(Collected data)
__________________________________________________
/-- **The top of the spectrum above the essential bound is finite-dimensional and splits off.**
Let `A` be a bounded self-adjoint operator on a complex Hilbert space, `C` a compact operator with
`Re ⟪(A - C) f, f⟫ ≤ β ‖f‖²` for all `f`, and `ε > 0`. Then there is a finite-dimensional subspace
`W` such that (i) `T W ⊆ W` for every bounded `T` commuting with `A`; (ii)
`Re ⟪A w, w⟫ ≥ (β + ε) ‖w‖²` for `w ∈ W`; (iii) `Re ⟪A f, f⟫ ≤ (β + 2ε) ‖f‖²` for `f ∈ Wᗮ`.
(`W` is the closure of the range of `φ(A)`, `φ = topCutoff (β + ε) ε`; (ii) because
`φ(A)(A - β - ε)φ(A) = (φ²·(x - β - ε))(A) ≥ 0`; finite-dimensionality because an orthonormal
sequence `e_n` in `W` would have `Re ⟪C e_n, e_n⟫ ≥ ε` while `C e_n → 0`; (iii) because on
`ker φ(A) ⊇ Wᗮ` one has `A - β - 2ε ≤ (x - β - 2ε)₊(A) ≤ M φ(A)`.)
[cite: ReedSimonIV1978, §XIII.4, Thm XIII.14 & Cor. 2, PDF pp. 113–115] -/
theorem exists_finiteDimensional_invariant_top {A C : H →L[ℂ] H} (hA : IsSelfAdjoint A)
    (hC : IsCompactOperator C) {β ε : ℝ} (hε : 0 < ε)
    (hB : ∀ f : H, (⟪(A - C) f, f⟫).re ≤ β * ‖f‖ ^ 2) :
    ∃ W : Submodule ℂ H, FiniteDimensional ℂ W ∧
      (∀ T : H →L[ℂ] H, Commute T A → ∀ w ∈ W, T w ∈ W) ∧
      (∀ w ∈ W, (β + ε) * ‖w‖ ^ 2 ≤ (⟪A w, w⟫).re) ∧
      (∀ f ∈ Wᗮ, (⟪A f, f⟫).re ≤ (β + 2 * ε) * ‖f‖ ^ 2) := by
  set c : ℝ := β + ε with hc
  set φ : ℝ → ℝ := topCutoff c ε with hφ
  have hφc : Continuous φ := continuous_topCutoff c ε
  set P : H →L[ℂ] H := cfc φ A with hP
  have hPsa : IsSelfAdjoint P := cfc_predicate φ A
  have hPsym : (P : H →ₗ[ℂ] H).IsSymmetric := hPsa.isSymmetric
  have hs : ∀ x y : H, ⟪P x, y⟫ = ⟪x, P y⟫ := fun x y => hPsym x y
  set W : Submodule ℂ H := (LinearMap.range (P : H →ₗ[ℂ] H)).topologicalClosure with hW
  have hWc : IsClosed (W : Set H) := Submodule.isClosed_topologicalClosure _
  -- (ii) on the range of `P`, then on its closure
  have hQ : 0 ≤ P * (A - algebraMap ℝ (H →L[ℂ] H) c) * P := by
    have e1 : cfc (fun x : ℝ => x - c) A = A - algebraMap ℝ (H →L[ℂ] H) c := by
      rw [cfc_sub _ _ A, cfc_id' ℝ A, cfc_const c A]
    have e2 : P * (A - algebraMap ℝ (H →L[ℂ] H) c) * P =
        cfc (fun x : ℝ => (φ x * (x - c)) * φ x) A := by
      rw [cfc_mul (fun x => φ x * (x - c)) φ A (by fun_prop) hφc.continuousOn,
        cfc_mul φ (fun x => x - c) A hφc.continuousOn (by fun_prop), e1, hP]
    rw [e2]
    refine cfc_nonneg fun x _ => ?_
    by_cases hx : x ≤ c
    · rw [hφ, topCutoff_eq_zero hε hx]; simp
    · push Not at hx
      have h0 := topCutoff_nonneg c ε x
      have : 0 ≤ x - c := by linarith
      rw [hφ]
      positivity
  have hrange : ∀ v : H, c * ‖P v‖ ^ 2 ≤ (⟪A (P v), P v⟫).re := by
    intro v
    have h1 := re_inner_nonneg_of_loewner_nonneg hQ v
    have e : (P * (A - algebraMap ℝ (H →L[ℂ] H) c) * P) v =
        P ((A - algebraMap ℝ (H →L[ℂ] H) c) (P v)) := rfl
    rw [e, hs, re_inner_sub_algebraMap_apply] at h1
    linarith
  have hii : ∀ w ∈ W, c * ‖w‖ ^ 2 ≤ (⟪A w, w⟫).re := by
    intro w hw
    have hwc : w ∈ closure ((LinearMap.range (P : H →ₗ[ℂ] H) : Submodule ℂ H) : Set H) := by
      rw [← Submodule.topologicalClosure_coe]; exact hw
    have hS : IsClosed {w : H | c * ‖w‖ ^ 2 ≤ (⟪A w, w⟫).re} := by
      apply isClosed_le
      · fun_prop
      · exact Complex.continuous_re.comp (continuous_inner.comp (A.continuous.prodMk continuous_id))
    refine closure_minimal ?_ hS hwc
    rintro _ ⟨v, rfl⟩
    exact hrange v
  -- (i) finite-dimensionality
  haveI : CompleteSpace W := hWc.completeSpace_coe
  have hfd : FiniteDimensional ℂ W := by
    by_contra hnfd
    obtain ⟨e, he⟩ := exists_orthonormal_nat_of_not_finiteDimensional hnfd
    set e' : ℕ → H := fun n => (e n : H) with he'
    have he' : Orthonormal ℂ e' := W.subtypeₗᵢ.orthonormal_comp_iff.mpr he
    have hlow : ∀ n, ε ≤ ‖C (e' n)‖ := by
      intro n
      have hn1 : ‖e' n‖ = 1 := he'.norm_eq_one n
      have h1 := hii (e' n) (e n).2
      have h2 := hB (e' n)
      rw [sub_apply, inner_sub_left, Complex.sub_re] at h2
      have h3 := re_inner_le_norm_mul C (e' n)
      rw [hn1] at h1 h2 h3
      rw [hc] at h1
      nlinarith
    have hlim := tendsto_norm_apply_orthonormal_of_isCompactOperator hC he'
    have := ge_of_tendsto hlim (Eventually.of_forall hlow)
    linarith
  refine ⟨W, hfd, ?_, fun w hw => hii w hw, ?_⟩
  · -- invariance under the commutant of `A`
    intro T hT w hw
    have hPT : Commute P T := by
      rw [hP]; exact (hT.symm).cfc_real φ
    have hwc : w ∈ closure ((LinearMap.range (P : H →ₗ[ℂ] H) : Submodule ℂ H) : Set H) := by
      rw [← Submodule.topologicalClosure_coe]; exact hw
    have himg : T w ∈ closure (T '' ((LinearMap.range (P : H →ₗ[ℂ] H) : Submodule ℂ H) : Set H)) :=
      map_mem_closure T.continuous hwc fun x hx => Set.mem_image_of_mem _ hx
    have hsub : T '' ((LinearMap.range (P : H →ₗ[ℂ] H) : Submodule ℂ H) : Set H) ⊆
        ((LinearMap.range (P : H →ₗ[ℂ] H) : Submodule ℂ H) : Set H) := by
      rintro _ ⟨_, ⟨v, rfl⟩, rfl⟩
      refine ⟨T v, ?_⟩
      change P (T v) = T (P v)
      have := congrArg (fun S : H →L[ℂ] H => S v) hPT.eq
      simpa using this
    have : T w ∈ closure (((LinearMap.range (P : H →ₗ[ℂ] H) : Submodule ℂ H) : Set H)) :=
      closure_mono hsub himg
    change T w ∈ (W : Set H)
    rw [hW, Submodule.topologicalClosure_coe]
    exact this
  · -- (iii) on `Wᗮ ⊆ ker P`
    intro f hf
    have hPf : P f = 0 := by
      have hf' : f ∈ (LinearMap.range (P : H →ₗ[ℂ] H))ᗮ :=
        Submodule.orthogonal_le (Submodule.le_topologicalClosure _) hf
      have h1 : ⟪P f, P f⟫ = 0 := by
        rw [← hs]
        exact (Submodule.mem_orthogonal _ _).mp hf' _ ⟨P f, rfl⟩
      exact inner_self_eq_zero.mp h1
    set c' : ℝ := β + 2 * ε with hc'
    set ψ : ℝ → ℝ := fun x => max 0 (x - c') with hψ
    have hψc : Continuous ψ := by fun_prop
    -- a bound for `ψ` on the (compact) spectrum
    obtain ⟨M₀, hM₀⟩ := (ContinuousFunctionalCalculus.isCompact_spectrum (R := ℝ) A).bddAbove_image
      hψc.continuousOn
    set M : ℝ := max M₀ 0 with hM
    have hM0 : 0 ≤ M := le_max_right _ _
    have hψM : ∀ x ∈ spectrum ℝ A, ψ x ≤ M * φ x := by
      intro x hx
      by_cases hxc : c' ≤ x
      · have hφ1 : φ x = 1 := by rw [hφ]; exact topCutoff_eq_one hε (by rw [hc, hc'] at *; linarith)
        rw [hφ1, mul_one]
        exact (hM₀ ⟨x, hx, rfl⟩).trans (le_max_left _ _)
      · push Not at hxc
        have hψ0 : ψ x = 0 := by rw [hψ]; exact max_eq_left (by linarith)
        rw [hψ0]
        exact mul_nonneg hM0 (topCutoff_nonneg c ε x)
    have hle1 : A - algebraMap ℝ (H →L[ℂ] H) c' ≤ cfc ψ A := by
      have e : cfc (fun x : ℝ => x - c') A = A - algebraMap ℝ (H →L[ℂ] H) c' := by
        rw [cfc_sub _ _ A, cfc_id' ℝ A, cfc_const c' A]
      rw [← e]
      exact cfc_mono (f := fun x : ℝ => x - c') (g := ψ) (a := A) (fun x _ => le_max_right _ _)
        (hf := by fun_prop) (hg := hψc.continuousOn)
    have hle2 : cfc ψ A ≤ M • P := by
      rw [hP, ← cfc_const_mul M φ A hφc.continuousOn]
      exact cfc_mono (f := ψ) (g := fun x => M * φ x) (a := A) hψM (hf := hψc.continuousOn)
        (hg := (continuous_const.mul hφc).continuousOn)
    have h1 := re_inner_le_of_loewner_le (hle1.trans hle2) f
    rw [re_inner_sub_algebraMap_apply, smul_apply, hPf, smul_zero,
      inner_zero_left, Complex.zero_re] at h1
    linarith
__________________________________________________
#### Requirement
Taking the entries above, restate exactly those lines that fall between the line with "refine cfc_nonneg fun x _ => ?_" and the line with "have h1 := re_inner_nonneg_of_loewner_nonneg", keeping both of those lines too.

#### Solution to the problem
    refine cfc_nonneg fun x _ => ?_
    by_cases hx : x ≤ c
    · rw [hφ, topCutoff_eq_zero hε hx]; simp
    · push Not at hx
      have h0 := topCutoff_nonneg c ε x
      have : 0 ≤ x - c := by linarith
      rw [hφ]
      positivity
  have hrange : ∀ v : H, c * ‖P v‖ ^ 2 ≤ (⟪A (P v), P v⟫).re := by
    intro v
    have h1 := re_inner_nonneg_of_loewner_nonneg hQ v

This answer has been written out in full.